--- Material to process Enclosed Below ---
import Literature.MathematicalPhysics.QuantumFieldTheory.Balaban1983to89.B12BetaHolo
import Literature.MathematicalPhysics.QuantumFieldTheory.Balaban1983to89.B12Eq213AnalyticHistory
import Literature.MathematicalPhysics.QuantumFieldTheory.Balaban1983to89.T4CouplingLogLayer

/-!
# BalabanUVNodes ∕ N22 = NE9, THE QUANTITATIVE ROUTE IN THE LAST COUPLING — analyticity of the localized term
# `E^{(k+1)}(X, g_k, φ)` on the TYPED complex disc in `g_k` ([Balaban1987RG1] p. 263 «(or analytic)», p. 266; typed as
# `B12BetaHolo.EHoloAt`, node N09's per-step delivery currency) ⟹ by ONE Cauchy estimate: the age-0 sup letter (A), the age-0 strip ∕
# derivative letter (A′), the Lipschitz letter `‖ΔE‖ ≤ (E₀∕r)·e^{−κd_{k+1}(X)}·|Δg_k|` and every `C^{n,1}` letter, all WITH the printed decay
# factor and constants explicit in `(E₀, r)`; and the reading of such a last-coupling letter against node N22's statement of record
# (Track A, DAG node N22; cluster K3 `SpineGivenEndpointR11`; seat `pub-ymgap-dag-n22-d`, R134 strategy s3 «alternative currency»)

HONEST FRAMING.  Count-neutral kernel bookkeeping; NOT a node discharge; NE9 ∕ `FadingMemory` NOT IN PRINT, NOT PROVED for Bałaban's
functionals; one finite four-torus programme at fixed ε; nothing continuum ∕ ℝ⁴ ∕ OS ∕ mass-gap ∕ Clay.  0 `sorry`, 0 `def`, standard axioms.
§1 is one-variable complex analysis ([folklore]); §§2–3 are theorems about the HYPOTHESIS SCHEMA `B12BetaHolo.EHoloAt T c k` over the small-field
tower `Step.SFTower` (data + hypotheses, never asserted); §4 is bookkeeping over the abstract carriers of `T4OutputRate`.  `--supports` item
`SpineGivenEndpointR11` (route «BalabanUVNodes», rev 6).

WHY THIS CURRENCY (the s3 row: «quantitative route: analyticity in the last coupling ([I] p. 263, [II]) ⇒ Lipschitz via a Cauchy estimate on
the typed disc»).  Node N22's abstract-carrier knits (`BalabanUVNodesN22Knit*`, seat n22-a) consume, in EACH young coupling, a regularity letter
carrying the printed decay factor `e^{−κd(X)}`: ROAD 3's (A) = `‖F‖ ≤ M·μ^{age}·e^{−κd}` on closed `r`-discs (`…N22KnitTwoConstants`), (A′) =
`‖F′‖ ≤ L·μ^{age}·e^{−κd}` on open discs (`…N22KnitStrip`), ROAD 2's (R) = `C^{1,1}` with constant `M·e^{−κd}` (`…N22Knit`).  The twin seat
n22-b's body-level chain (`B12Eq213AnalyticCoupling`, `B12Eq213AnalyticHistory` §§1–5) delivers the analytic letters on the UN-LOCALISED (2.13)
body, where no decay factor exists and — the exponent of (2.13) being a volume sum of `B12ZeroCoupling268` shares `φ_X(z)`, each analytic on
`|z|‖X‖ < r` with `‖φ_X(z)‖ ≤ C₃|z|‖X‖³` — the imaginary-part letter `m₁ < π∕2` of `B12Eq213AnalyticHistory.birth_letters` can only hold on a
strip of width `∼ 1∕volume`: the Cauchy estimate is volume-uniform only AFTER localization.  The tree types the localized analytic clause of
p. 263 ∕ p. 266 in exactly one place: `B12BetaHolo.EHoloAt T c k` — for every domain `X` and configuration `φ ∈ Uᶜ_{k+1}(X, α₀, α₁)` the new
term `g ↦ E^{(k+1)}(X, g, φ)` is on `[0, γ]` the trace of `Ec X φ`, HOLOMORPHIC on an open `U ⊇` the closed `r`-discs about `[0, γ]`, with (1.18)
ON `U`: `‖Ec X φ z‖ ≤ E₀·e^{−κ d_{k+1}(X)}` — and this is the per-step source by which node N09's knit closes [I]'s Theorem 3
(`B12NodeKnit.b12_main_of_up_frameOf_of_b13Family_eHolo`, hypothesis `hE : ∀ k < K, EHoloAt T c k`).  THIS FILE reads that source for N22:
* §1 `derivLetter_of_supLetter_closedBalls` — Cauchy: `F` holomorphic on `U ⊇ D̄(t, r)` (`t` in a real index set `S`) with `‖F‖ ≤ M` on `U` ⟹ on
  `D = ⋃_{t ∈ S} D(t, r∕2)`: `‖F′‖ ≤ 2M∕r` (`B12Eq213AnalyticHistory.letters_of_norm_le` BY NAME); `norm_sub_le_of_supLetter_closedBall` — the
  two-point form `‖F z − F w‖ ≤ (2M∕r)‖z − w‖` on each `D(t, r∕2)`; `norm_deriv_le_of_supLetter_closedBall` — `‖F′(t)‖ ≤ M∕r` at the centres.
  §1b `rect_isOpen` ∕ `rect_convex` ∕ `ofReal_re_mem_rect` ∕ `ofReal_mem_rect` ∕ `rect_subset_iUnion_ball` — the open rectangle of half-width `ρ` about
  `[0, γ]` is ONE convex `Re`-closed neighbourhood of the window inside the `2ρ`-discs (the shape `(hO, hOc, hOre)` of `analyticHistory_letters`).
* §2 ON `EHoloAt T c k`, per `(X, φ)`: **`supLetter_lastCoupling_of_eHolo`** (ROAD 3's (A) at age 0: `M = E₀`, radius `r`, the typed disc itself);
  **`stripLetter_lastCoupling_of_eHolo`** ((A′) at age 0: `L = 2E₀∕r`, radius `r∕2` — the clause shape `hA` of
  `N22KnitStrip.ne9_and_fadingMemory_of_osc_strip` at `i = scale X − 1`, on the CLOSED interval); `norm_sub_lastCoupling_complex_le_of_eHolo` (two-point
  form on the complex `r∕2`-discs); `norm_deriv_lastCoupling_le_of_eHolo` (`‖Ec′(t)‖ ≤ (E₀∕r)e^{−κd}` at real `t`);
  **`birthLetter_lastCoupling_of_eHolo`** (the four-part BIRTH letter of `B12Eq213AnalyticHistory.analyticHistory_letters` for the LOCALIZED term on
  the rectangle of half-width `r∕4`: holomorphy, `|Im| ≤ E₀e^{−κd}`, `‖∂_z‖ ≤ (2E₀∕r)e^{−κd}`, real compatibility — one `O` for all `(X, φ)`);
  **`norm_iteratedDerivWithin_sub_le_of_eHolo`** (every `C^{n,1}` letter: `‖∂ⁿE(g) − ∂ⁿE(g′)‖ ≤ (n+1)!·E₀·r^{−(n+1)}·e^{−κd}·|g − g′|` on `[0, γ]`,
  from `EHoloAt.eDerivBoundAt` + the mean value inequality) with its two named instances **`norm_sub_lastCoupling_le_of_eHolo`** (`n = 0`: THE
  LIPSCHITZ LETTER `(E₀∕r)·e^{−κd}`) and `norm_derivWithin_sub_le_of_eHolo` (`n = 1`: ROAD 2's (R) at age 0, constant `2E₀∕r²·e^{−κd}`).
* §3 `norm_sub_lastCoupling_le_uniform_of_eHolo` — along N09's family `∀ k < K, EHoloAt T c k` with `(S k).E₀ ≤ E₀`, `r ≤ (S k).r`: ONE k-uniform
  last-coupling modulus `E₀∕r` for every term `E^{(k+1)}`, `k < K` (k-uniformity of the Lipschitz letter ⇔ k-uniformity of the typed disc's two numbers).
* §4 READING AGAINST N22's STATEMENT (abstract carriers `T4OutputRate.Carriers`): `sum_lastOnly_const` · **`ne9_of_lastCouplingLetter`** — a functional
  whose `g`-differences are controlled by the LAST coupling alone with modulus `L·e^{−κd}` satisfies `NE9 E W κ (lastOnly (fun _ _ ↦ L))`
  (`T4CouplingLogLayer.lastOnly`); `ne9_and_fadingMemory_of_lastCouplingLetter` — together with `T4CouplingLogLayer.fadingMemory_lastOnly_const`
  BY NAME: `NE9 ∧ FadingMemory (L∕ω) ω` for every `ω ∈ ]0, 1]`.  HONEST: the small-field tower types `E^{(j)}(X, g_{j−1}, φ)` as a function of the
  LAST coupling only (MARKOV typing, `Step.SFTower.E`), so for terms so typed node N22's memory clause is IDLE (memory length one) and the whole
  content of `NE9 ∧ FadingMemory` is §2's Lipschitz letter; the HISTORY content of N22 (print p. 256, p. 298: `𝐄_k` depends on `g_0, …, g_{k−1}`
  through the curly bracket of (2.12)) is the object W1 = [Balaban1988RG2Cluster] §2 (2.13)–(2.14) (s1's row, definer seat `node00-def-W1`),
  untouched here.  Nothing in this file weakens the vertex verdict of `BalabanUVNodesN22KnitVertexWitness` (it concerns OLDER couplings).

References (TYPES only): [Balaban1987RG1] = T. Bałaban, Commun. Math. Phys. **109** (1987) 249–301 — p. 256, (1.18) and the C^∞ ∕ analytic
clause p. 263, p. 266 (after (2.9)), (2.12)–(2.13) p. 268, p. 298; [Balaban1988RG2Cluster] = T. Bałaban, Commun. Math. Phys. **116** (1988)
1–22 — §2 (2.13)–(2.14), (2.40)–(2.41).
-/

noncomputable section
--- End of Enclosed Material to process ---
# Work to be completed:
Start with the line that contains "clause p. 263, p.", end with the last line of the entries, and please retype every line in that span exactly, with no others.

# Result for this task:
clause p. 263, p. 266 (after (2.9)), (2.12)–(2.13) p. 268, p. 298; [Balaban1988RG2Cluster] = T. Bałaban, Commun. Math. Phys. **116** (1988)
1–22 — §2 (2.13)–(2.14), (2.40)–(2.41).
-/

noncomputable section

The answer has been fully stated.